Ни петь, ни рисовать – как говорят о крепко выпивших – это не его случай. Его случай – выбрать одно из двух, вырастить голос (у него – солидный баритон, ну ладно, баритончик!) или положиться на тот, внутренний, неслышимый голос художника, который в детстве заставлял его плакать от отсутствия чистого листа. Не на чем рисовать – вот это горе.

А вдруг получится и то, и это? Берёшь два горошка на ложку, хватаешь сразу двух зайцев за уши и удобно садишься между двумя стульями фирмы «Тонет» – почему бы и нет? Бородин вообще был химиком – но написал «Князя Игоря». А Чехов – врач. А мальчик представляет себя солистом оперы (лучше бы, конечно, тенором) и в то же время художником, придумавшим декорации к «Аиде», «Травиате», «Фаусту»…

Отныне мальчик ходит в оперный почти каждый вечер – билетёрши кивают ему, как знакомому, иногда пускают бесплатно.
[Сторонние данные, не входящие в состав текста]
import Summits.QuantumFields.YangMills.Theorems.BalabanUVNodesN15CovariantLandauTwoGridOmegaV
import Summits.QuantumFields.YangMills.Theorems.BalabanUVNodesN15CovariantLandauTwoGridOscLetters
import Summits.QuantumFields.YangMills.Theorems.BalabanUVNodesN15CovariantLandauLetterExpLeibniz
import HarnessLib

/-!
# Route «BalabanUVNodes», node N15 = NE2, road (c) — PROGRAMME (P-S), XLVIII: THE OSCILLATION LETTERS OF n15-c∕242∕254 FOR THE KNIT's EXPONENTIAL DATA, AT THE η-RATE `n⁻¹` — `ω_N, ω_Ñ, ω_V, ω_m ≤ K·n⁻¹`
# with `K` index-free, from (3.35)'s three members (dag-n15-c g25, n15-c∕255)

Cell `pub-ymgap`, seat `pub-ymgap-dag-n15-c` (generation g25; R134 (a), s1; HUMAN RULING D-0062; chair R424 venue).  `bears_on: R4∕N15 · K3⁸ SpineGivenEndpointR13SepCoPHV
(stmt-QuantumFields-27366)`; filed `--supports stmt-QuantumFields-27366 --as helper` — COUNT-NEUTRAL.  Theorems only; 0 `sorry`.  Imports BY NAME n15-c∕247 (`omegaN_rows_le∕_cols_le`), 248
(`omegaV_rows_le∕_cols_le`), 246 (`omegaN_transpose_le`, `omega_m_le`), 226∕232 (`tLetter_lip_rows∕_cols`), 218 (`tLetter_rows`, `tLetter_nrho`), 233a (`norm_gavgM_sub_shift_le`).  Nothing in the tree is modified.

WHY.  n15-c∕254 displays the oscillation letters `ω_N` (rows, columns, transposed-shifted), `ω_Vt, ω_V`, `ω_m` of the pair (`T = cvT₀ e e^{Ā/n}`, `T′ = cvT₀ e e^{A′/n′}`) as free reals.
For the knit's data they are theorems of (3.35) (n15-c∕246–248); THIS FILE evaluates them at the sizes `‖A′‖ ≤ r ≤ 1`, unit steps `≤ r/n′`, fine-gradient steps `≤ r/n′` and bounds
each by an INDEX-FREE constant times `n⁻¹` (`(L^m − 1)/n′ ≤ 1/n`, `1/n′ ≤ 1/n`, `e^{r/n} ≤ 3`, `n(e^{r/n} − 1) ≤ 2r`): the η-rate of the node's two-grid defect row.
* §1 `omegaN_transpose_cols_le` (the column twin of n15-c∕246), `rows_transpose_shift_le`, `cols_transpose_shift_le` (letters of `Ñ_μ(z) = N_μ(z − e_μ)ᵀ`);
* §2 ★★★ **`oscLetters_exp`**: the six hypotheses `hωNr hωNc hωNt hωVt hωV hωm` of n15-c∕242∕254 for the knit's data with `ω_N := K_N·n⁻¹`, `ω_V := K_V·n⁻¹`, `ω_m := K_m·n⁻¹`.

HONEST FRAMING ∕ LIMITS.  Real-arithmetic bookkeeping over n15-c∕246–248; MODEL transporters; NOT [Balaban1985BackgroundPropagators] Lemma 3.3 ∕ Thm 3.14 as printed; NE2⁺ NOT PRINTED; N15 of record
untouched (DISCHARGED AS CONSUMED, p687738); counts UNMOVED (typed 28∕28 · discharged 8∕27); one finite 𝕋⁴ at fixed ε per index — NOT infinite volume ∕ OS ∕ mass gap ∕ Clay.  Restate-immune.
-/

noncomputable section

open scoped BigOperators Matrix
open Finset

namespace Summit.QuantumFields.YangMills.BalabanUVNodes.N15.Gluing

open Literature.MathematicalPhysics.QuantumFieldTheory.Balaban1983to89
open Literature.MathematicalPhysics.QuantumFieldTheory.Balaban1983to89.B5Prop11Plancherel (Tor fine unitVec)
open Summit.QuantumFields.YangMills.BalabanUVNodes.N15.MatrixSpecies (basisConst basisConst_nonneg norm_blockAvgV_le exp_le_three_of_le_one)
open Summit.QuantumFields.YangMills.BalabanUVNodes.N15.BackgroundLayer (gavgM rowSum_add_le)
open Summit.QuantumFields.YangMills.BalabanUVNodes.N15.VectorPiece (kingPr kingPrV bshiftEquiv kingPr_sub_unitVec)
open Summit.QuantumFields.YangMills.BalabanUVNodes.N15.CovLandau (bDiv omegaN_transpose_le omega_m_le)

variable {d : ℕ} {L : ℕ} [NeZero L]

/-! ## §1 The column twin of n15-c∕246 and the letters of `Ñ` -/

section Cols

variable (M : Fin (d + 1) → ℕ) [∀ μ, NeZero (M μ)] (k m : ℕ) {ι : Type} [Fintype ι] [DecidableEq ι]

/-- ★ **`ω_Ñᶜ ≤ ω_Nʳ + n·λʳ`**: the columns of `Ñ′_μ(x′) − Ñ_μ(pr x′)` (`Ñ_μ(z) = N_μ(z − e_μ)ᵀ`) from the ROWS of `N′ − N∘pr` at `x′ − e′_μ` and the row-Lipschitz letter of `T` (King's pairing dichotomy).
[cite: King1986, p.664 (pairing convention); Balaban1985BackgroundPropagators, (3.35) p.396, Thm 3.14 pp.426–427 (shapes)] -/
theorem omegaN_transpose_cols_le (T : Fin (d + 1) → Tor (fine (L ^ k) M) → Matrix ι ι ℝ) (T' : Fin (d + 1) → Tor (fine (L ^ m * L ^ k) M) → Matrix ι ι ℝ) {ωN lamr : ℝ} (hlam0 : 0 ≤ lamr)
    (hωNr : ∀ ν x' i, ∑ j, |((fun ν x => (((L ^ m * L ^ k : ℕ) : ℝ)) • ((1 : Matrix ι ι ℝ) - T' ν x)) ν x' - (fun ν x => (((L ^ k : ℕ) : ℝ)) • ((1 : Matrix ι ι ℝ) - T ν x)) ν (kingPr L k m M x')) i j| ≤ ωN)
    (hlamr : ∀ μ (z : Tor (fine (L ^ k) M)) i, ∑ j, |(T μ z - T μ (z - unitVec (fine (L ^ k) M) μ)) i j| ≤ lamr) (μ : Fin (d + 1)) (x' : Tor (fine (L ^ m * L ^ k) M)) (i : ι) :
    ∑ j, |((fun μ z => (((((L ^ m * L ^ k : ℕ) : ℝ)) • ((1 : Matrix ι ι ℝ) - T' μ (z - unitVec (fine (L ^ m * L ^ k) M) μ)))ᵀ)) μ x' - (fun μ z => (((((L ^ k : ℕ) : ℝ)) • ((1 : Matrix ι ι ℝ) - T μ (z - unitVec (fine (L ^ k) M) μ)))ᵀ)) μ (kingPr L k m M x')) j i| ≤ ωN + (((L ^ k : ℕ) : ℝ)) * lamr := by
  have hR : (0 : ℝ) ≤ (((L ^ k : ℕ) : ℝ)) := Nat.cast_nonneg _
  have hsplit : ∀ j, ((fun μ z => (((((L ^ m * L ^ k : ℕ) : ℝ)) • ((1 : Matrix ι ι ℝ) - T' μ (z - unitVec (fine (L ^ m * L ^ k) M) μ)))ᵀ)) μ x' - (fun μ z => (((((L ^ k : ℕ) : ℝ)) • ((1 : Matrix ι ι ℝ) - T μ (z - unitVec (fine (L ^ k) M) μ)))ᵀ)) μ (kingPr L k m M x')) j i
      = (((fun ν x => (((L ^ m * L ^ k : ℕ) : ℝ)) • ((1 : Matrix ι ι ℝ) - T' ν x)) μ (x' - unitVec (fine (L ^ m * L ^ k) M) μ) - (fun ν x => (((L ^ k : ℕ) : ℝ)) • ((1 : Matrix ι ι ℝ) - T ν x)) μ (kingPr L k m M (x' - unitVec (fine (L ^ m * L ^ k) M) μ)))
        + ((fun ν x => (((L ^ k : ℕ) : ℝ)) • ((1 : Matrix ι ι ℝ) - T ν x)) μ (kingPr L k m M (x' - unitVec (fine (L ^ m * L ^ k) M) μ)) - (fun ν x => (((L ^ k : ℕ) : ℝ)) • ((1 : Matrix ι ι ℝ) - T ν x)) μ (kingPr L k m M x' - unitVec (fine (L ^ k) M) μ))) i j := by
    intro j
    simp only [Matrix.sub_apply, Matrix.transpose_apply, Matrix.add_apply]
    ring
  simp_rw [hsplit]
  refine (rowSum_add_le _ _ i).trans (add_le_add (hωNr μ (x' - unitVec (fine (L ^ m * L ^ k) M) μ) i) ?_)
  rcases kingPr_sub_unitVec M L k m x' μ with h | h
  · rw [h]
    have hT : (fun ν x => (((L ^ k : ℕ) : ℝ)) • ((1 : Matrix ι ι ℝ) - T ν x)) μ (kingPr L k m M x') - (fun ν x => (((L ^ k : ℕ) : ℝ)) • ((1 : Matrix ι ι ℝ) - T ν x)) μ (kingPr L k m M x' - unitVec (fine (L ^ k) M) μ)
        = -((((L ^ k : ℕ) : ℝ)) • (T μ (kingPr L k m M x') - T μ (kingPr L k m M x' - unitVec (fine (L ^ k) M) μ))) := by
      simp only [smul_sub]
      abel
    rw [hT]
    calc ∑ j, |(-((((L ^ k : ℕ) : ℝ)) • (T μ (kingPr L k m M x') - T μ (kingPr L k m M x' - unitVec (fine (L ^ k) M) μ)))) i j|
        = (((L ^ k : ℕ) : ℝ)) * ∑ j, |(T μ (kingPr L k m M x') - T μ (kingPr L k m M x' - unitVec (fine (L ^ k) M) μ)) i j| := by
          rw [Finset.mul_sum]
          exact Finset.sum_congr rfl fun j _ => by rw [Matrix.neg_apply, abs_neg, Matrix.smul_apply, smul_eq_mul, abs_mul, abs_of_nonneg hR]
      _ ≤ (((L ^ k : ℕ) : ℝ)) * lamr := mul_le_mul_of_nonneg_left (hlamr μ _ i) hR
  · rw [h, sub_self]
    simp only [Matrix.zero_apply, abs_zero, Finset.sum_const_zero]
    exact mul_nonneg hR hlam0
Дома он рисует или читает о рыцарях Круглого стола: так увлекается, что не слышит мамин голос из-за стенки:

– Я ещё утром просила тебя вынести помойное ведро!

Свердловск – выцветший дагерротип, из которого так легко и приятно уйти в другое время, где блестят латы, падают забрала и рыцари ведут себя по-рыцарски, а мушкетёры – по-мушкетёрски.

Однажды летом из чёрной тарелки сказали, что фашистская Германия вероломно напала на нашу Родину

Мальчику – тринадцать. Городу – двести восемнадцать. Театру – двадцать девять.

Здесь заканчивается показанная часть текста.